DATA EXTRACTS START

import Summits.BirchSwinnertonDyer.BirchSwinnertonDyer.Theorems.ManinLocalTwoThreeLevelThirtySixFormsSeventyTwo
import Summits.BirchSwinnertonDyer.BirchSwinnertonDyer.Theorems.ManinLocalTwoThreeNewformSeventyTwo
import Summits.BirchSwinnertonDyer.BirchSwinnertonDyer.Theorems.ManinLocalTwoThreeAnalyticBridge
import HarnessLib

/-!
# The `η`-identities of `X₀(72) → 72a1` EXACTLY — `x′ = −2πiφ₇₂·2y`, `y′ = −2πiφ₇₂(3x² + 6)`, `y² = x³ + 6x − 7` — and
# (S2)₇₂: `Λ(φ₇₂) ⊆ Λ(−24, 28)`, the Néron lattice of `72a1 = [0, 0, 0, 6, −7]`, unconditionally

Cell bsd-f2-manin, route `ManinLocalTwoThree` (cruxes C2 `ManinOddAtFour` stmt-22967: `2² ∣ 72`, AND C3 `ManinPrimeToThreeAtNine`
stmt-22968: `3² ∣ 72`; genus `5`), prover seat p3 gen 24.  Objects (`EtaQuotientsSeventyTwo`): `x = 1 + 𝓔`, `𝓔 = η₂η₄/(η₁₈η₃₆)`,
`y = η₆²η₁₂²/(η₁₈²η₃₆²)`, `φ₇₂ = ⅔h₁ + ⅓h₂` (`h₁ = η₄⁴η₆²/η₂²`, `h₂ = η₂⁴η₁₂²/η₄²`; p2 g27's fact-free pinning
`NewformSeventyTwo.f_apply_eq_phi72`: `⇑D.f = φ₇₂` for EVERY `X₀(72)`-datum).

THE E₂ ROAD (no expansion at the cusps `1/9`, `1/18`, `1/36`, where `x, y` have poles and no symmetry acts): by
`EtaLogDerivativeForms`, `𝓔′ = (πi/12)·G·𝓔` and `y′ = (πi/12)·G_y·y` with the weight-`2` Eisenstein forms
`G = 2E₂(2τ) + 4E₂(4τ) − 18E₂(18τ) − 36E₂(36τ)`, `G_y = 12E₂(6τ) + 24E₂(12τ) − 36E₂(18τ) − 72E₂(36τ)` of `M₂(Γ₀(36))`, and
`φ₇₂·y/𝓔 = ⅔A + ⅓B`, `φ₇₂(3x² + 6)/y = Σ cᵢCᵢ` are combinations of HOLOMORPHIC `η`-quotients `A, B, C₁, …, C₆ ∈ M₂(Γ₀(36))`
(`LevelThirtySixFormsSeventyTwo`, decidable Newman/Ligozat certificates).  Hence

* §1 (I2a) ⟺ `G + 32A + 16B = 0` and (I2b) ⟺ `G_y + 144C₁ + 72C₂ + 96C₃ + 48C₄ + 48C₅ + 24C₆ = 0` in `M₂(Γ₀(36))` — LINEAR
  relations, settled by Sturm's bound (`12 < 13` coefficients: (L1), (L2) of `EtaLimitsSeventyTwo`, tree `coe_eq_zero_of_isBigO_exp'`);
* §2 (I1) `y² = x³ + 6x − 7` on `ℍ`: `(y² − x³ − 6x + 7)′ = 2yy′ − (3x² + 6)x′ = 0` by (I2a), (I2b), so the difference is constant, and
  `→ 0` at `i∞` ((L3));
* §3 **(S2)₇₂**: `(x′)² = (2πiφ₇₂)²·4y² = (2πiφ₇₂)²(4x³ + 24x − 28)`, `x` is `Γ₀(36) ⊇ Γ₀(72)`-invariant and non-degenerate
  (`4x³ + 24x − 28 = 4y² ≠ 0`), so by the analytic bridge EVERY period of `φ₇₂` lies in the lattice with invariants
  `(g₂, g₃) = (−24, 28) = (c₄/12, c₆/216)` of `72a1 = [0, 0, 0, 6, −7]` — for every `φ ∈ S₂(Γ₀(72))` with `⇑φ = φ₇₂`.

HONEST FRAMING: unconditional (standard axioms); nothing here proves C2, C3 (all `N`), Manin's conjecture or BSD; items 22967/22968
stay OPEN.  No definition, no named fact, no sorry. [cite: Ligozat1975, Ch. 3–4] [cite: Zagier2008, §2.3] [cite: DiamondShurman2005, §1.2, Thm. 3.5.1]
[cite: CremonaAlgorithms1997, §2.10 and Table 1 (72a1)]
-/

set_option autoImplicit false
-- lint-debt: the directory name repeats the summit name (sibling precedent `ManinLocalTwoThreeEtaIdentitiesSixtyFour.lean`)
set_option linter.dupNamespace false

noncomputable section

open Complex Filter Topology Set Asymptotics Polynomial EisensteinSeries
open UpperHalfPlane hiding I
open scoped Real Topology Manifold MatrixGroups ModularForm
open ModularForm CongruenceSubgroup
open Literature.NumberTheory.ModularForms
open Literature.NumberTheory.EllipticCurves Literature.NumberTheory.EllipticCurves.ModularForms

namespace Summit.BirchSwinnertonDyer.BirchSwinnertonDyer.Theorems.ManinLocalTwoThree.EtaIdentitiesSeventyTwo

open QRemainder EulerRemainders EulerRemaindersSeventyTwo EtaQuotientsSeventyTwo EtaLimitsSeventyTwo EtaLogDerivativeForms
open LevelThirtySixFormsSeventyTwo
open AnalyticBridge
open NewformSeventyTwo (h1_eq h2_eq)

/-! ## §1 (I2a) `x′ = −2πiφ₇₂·2y` and (I2b) `y′ = −2πiφ₇₂·(3x² + 6)` -/

/-- **`G = −32A − 16B` on `ℍ`** (Sturm on `G + 32A + 16B ∈ M₂(Γ₀(36))`, (L1)). [cite: DiamondShurman2005, Thm. 3.5.1] -/
theorem G_eq (τ : ℍ) :
    2 * E2 (sixMulPt 2 τ) + 4 * E2 (sixMulPt 4 τ) - 18 * E2 (sixMulPt 18 τ) - 36 * E2 (sixMulPt 36 τ)
      = -32 * etaQuotient 36 (expFn [(2, -3), (4, 3), (6, 4), (12, 2), (18, -1), (36, -1)]) τ - 16 * etaQuotient 36 (expFn [(2, 3), (4, -3), (6, 2), (12, 4), (18, -1), (36, -1)]) τ := by
  obtain ⟨G, hG⟩ := exists_modularForm_G
  obtain ⟨FA, hA⟩ := exists_modularForm_A
  obtain ⟨FB, hB⟩ := exists_modularForm_B
  set T : ModularForm (Gamma0 36) 2 := G + (32 : ℂ) • FA + (16 : ℂ) • FB with hT
  have hTapply : ∀ σ : ℍ, T σ = (2 * E2 (sixMulPt 2 σ) + 4 * E2 (sixMulPt 4 σ) - 18 * E2 (sixMulPt 18 σ) - 36 * E2 (sixMulPt 36 σ))
      + 32 * etaQuotient 36 (expFn [(2, -3), (4, 3), (6, 4), (12, 2), (18, -1), (36, -1)]) σ + 16 * etaQuotient 36 (expFn [(2, 3), (4, -3), (6, 2), (12, 4), (18, -1), (36, -1)]) σ := by
    intro σ
    simp only [hT, ModularForm.add_apply, ModularForm.IsGLPos.smul_apply, smul_eq_mul, hG σ]
    rw [show (FA : ℍ → ℂ) σ = etaQuotient 36 (expFn [(2, -3), (4, 3), (6, 4), (12, 2), (18, -1), (36, -1)]) σ from congrFun hA σ,
      show (FB : ℍ → ℂ) σ = etaQuotient 36 (expFn [(2, 3), (4, -3), (6, 2), (12, 4), (18, -1), (36, -1)]) σ from congrFun hB σ]
  have hT0 : (⇑T) = 0 := modularForm_thirtySix_eq_zero_of_tendsto T (tendsto_L1.congr fun σ ↦ by rw [hTapply σ])
  have e := congrFun hT0 τ
  rw [hTapply τ, Pi.zero_apply] at e
  linear_combination e

/-- **`G_y = −(144C₁ + 72C₂ + 96C₃ + 48C₄ + 48C₅ + 24C₆)` on `ℍ`** (Sturm, (L2)). [cite: DiamondShurman2005, Thm. 3.5.1] -/
theorem Gy_eq (τ : ℍ) :
    12 * E2 (sixMulPt 6 τ) + 24 * E2 (sixMulPt 12 τ) - 36 * E2 (sixMulPt 18 τ) - 72 * E2 (sixMulPt 36 τ)
      = -(144 * etaQuotient 36 (expFn [(2, -2), (4, 4), (12, -2), (18, 2), (36, 2)]) τ + 72 * etaQuotient 36 (expFn [(2, 4), (4, -2), (6, -2), (18, 2), (36, 2)]) τ
        + 96 * etaQuotient 36 (expFn [(2, -1), (4, 5), (12, -2), (18, 1), (36, 1)]) τ + 48 * etaQuotient 36 (expFn [(2, 5), (4, -1), (6, -2), (18, 1), (36, 1)]) τ
        + 48 * etaQuotient 36 (expFn [(4, 6), (12, -2)]) τ + 24 * etaQuotient 36 (expFn [(2, 6), (6, -2)]) τ) := by
  obtain ⟨G, hG⟩ := exists_modularForm_Gy
  obtain ⟨F1, hF1⟩ := exists_modularForm_C1
  obtain ⟨F2, hF2⟩ := exists_modularForm_C2
  obtain ⟨F3, hF3⟩ := exists_modularForm_C3
  obtain ⟨F4, hF4⟩ := exists_modularForm_C4
  obtain ⟨F5, hF5⟩ := exists_modularForm_C5
  obtain ⟨F6, hF6⟩ := exists_modularForm_C6
  set T : ModularForm (Gamma0 36) 2 := G + (144 : ℂ) • F1 + (72 : ℂ) • F2 + (96 : ℂ) • F3 + (48 : ℂ) • F4 + (48 : ℂ) • F5
    + (24 : ℂ) • F6 with hT
  have hTapply : ∀ σ : ℍ, T σ = (12 * E2 (sixMulPt 6 σ) + 24 * E2 (sixMulPt 12 σ) - 36 * E2 (sixMulPt 18 σ) - 72 * E2 (sixMulPt 36 σ))
      + 144 * etaQuotient 36 (expFn [(2, -2), (4, 4), (12, -2), (18, 2), (36, 2)]) σ + 72 * etaQuotient 36 (expFn [(2, 4), (4, -2), (6, -2), (18, 2), (36, 2)]) σ
      + 96 * etaQuotient 36 (expFn [(2, -1), (4, 5), (12, -2), (18, 1), (36, 1)]) σ + 48 * etaQuotient 36 (expFn [(2, 5), (4, -1), (6, -2), (18, 1), (36, 1)]) σ
      + 48 * etaQuotient 36 (expFn [(4, 6), (12, -2)]) σ + 24 * etaQuotient 36 (expFn [(2, 6), (6, -2)]) σ := by
    intro σ
    simp only [hT, ModularForm.add_apply, ModularForm.IsGLPos.smul_apply, smul_eq_mul, hG σ]
    rw [show (F1 : ℍ → ℂ) σ = etaQuotient 36 (expFn [(2, -2), (4, 4), (12, -2), (18, 2), (36, 2)]) σ from congrFun hF1 σ,
      show (F2 : ℍ → ℂ) σ = etaQuotient 36 (expFn [(2, 4), (4, -2), (6, -2), (18, 2), (36, 2)]) σ from congrFun hF2 σ,
      show (F3 : ℍ → ℂ) σ = etaQuotient 36 (expFn [(2, -1), (4, 5), (12, -2), (18, 1), (36, 1)]) σ from congrFun hF3 σ,
      show (F4 : ℍ → ℂ) σ = etaQuotient 36 (expFn [(2, 5), (4, -1), (6, -2), (18, 1), (36, 1)]) σ from congrFun hF4 σ,
      show (F5 : ℍ → ℂ) σ = etaQuotient 36 (expFn [(4, 6), (12, -2)]) σ from congrFun hF5 σ,
      show (F6 : ℍ → ℂ) σ = etaQuotient 36 (expFn [(2, 6), (6, -2)]) σ from congrFun hF6 σ]
  have hT0 : (⇑T) = 0 := modularForm_thirtySix_eq_zero_of_tendsto T (tendsto_L2.congr fun σ ↦ by rw [hTapply σ])
  have e := congrFun hT0 τ
  rw [hTapply τ, Pi.zero_apply] at e
  linear_combination e

/-- `A·𝓔 = h₁·y` and `B·𝓔 = h₂·y` on `ℍ` (`η`-exponent bookkeeping through the Euler functions). [folklore] -/
theorem A_mul_E_and_B_mul_E (τ : ℍ) :
    etaQuotient 36 (expFn [(2, -3), (4, 3), (6, 4), (12, 2), (18, -1), (36, -1)]) τ * etaQuotient 36 (expFn [(2, 1), (4, 1), (18, -1), (36, -1)]) τ = etaQuotient 72 (expFn [(2, -2), (4, 4), (6, 2)]) τ * etaQuotient 36 (expFn [(6, 2), (12, 2), (18, -2), (36, -2)]) τ ∧
      etaQuotient 36 (expFn [(2, 3), (4, -3), (6, 2), (12, 4), (18, -1), (36, -1)]) τ * etaQuotient 36 (expFn [(2, 1), (4, 1), (18, -1), (36, -1)]) τ = etaQuotient 72 (expFn [(2, 4), (4, -2), (12, 2)]) τ * etaQuotient 36 (expFn [(6, 2), (12, 2), (18, -2), (36, -2)]) τ := by
  have hE2 := eulerFn_ne_zero (by norm_num : 0 < 2) τ
  have hE4 := eulerFn_ne_zero (by norm_num : 0 < 4) τ
  have hE18 := eulerFn_ne_zero (by norm_num : 0 < 18) τ
  have hE36 := eulerFn_ne_zero (by norm_num : 0 < 36) τ
  have hq := qParam_ne_zero τ
  rw [A_eq, B_eq, E_eq, y_eq, h1_eq, h2_eq]
  constructor
  · field_simp
  · field_simp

DATA EXTRACTS END

◆ TASK PROMPT: Return each line of the data above that includes the word "have".

◆ TASK ANSWER:
THE E₂ ROAD (no expansion at the cusps `1/9`, `1/18`, `1/36`, where `x, y` have poles and no symmetry acts): by
  have hTapply : ∀ σ : ℍ, T σ = (2 * E2 (sixMulPt 2 σ) + 4 * E2 (sixMulPt 4 σ) - 18 * E2 (sixMulPt 18 σ) - 36 * E2 (sixMulPt 36 σ))
  have hT0 : (⇑T) = 0 := modularForm_thirtySix_eq_zero_of_tendsto T (tendsto_L1.congr fun σ ↦ by rw [hTapply σ])
  have e := congrFun hT0 τ
  have hTapply : ∀ σ : ℍ, T σ = (12 * E2 (sixMulPt 6 σ) + 24 * E2 (sixMulPt 12 σ) - 36 * E2 (sixMulPt 18 σ) - 72 * E2 (sixMulPt 36 σ))
  have hT0 : (⇑T) = 0 := modularForm_thirtySix_eq_zero_of_tendsto T (tendsto_L2.congr fun σ ↦ by rw [hTapply σ])
  have e := congrFun hT0 τ
  have hE2 := eulerFn_ne_zero (by norm_num : 0 < 2) τ
  have hE4 := eulerFn_ne_zero (by norm_num : 0 < 4) τ
  have hE18 := eulerFn_ne_zero (by norm_num : 0 < 18) τ
  have hE36 := eulerFn_ne_zero (by norm_num : 0 < 36) τ
  have hq := qParam_ne_zero τ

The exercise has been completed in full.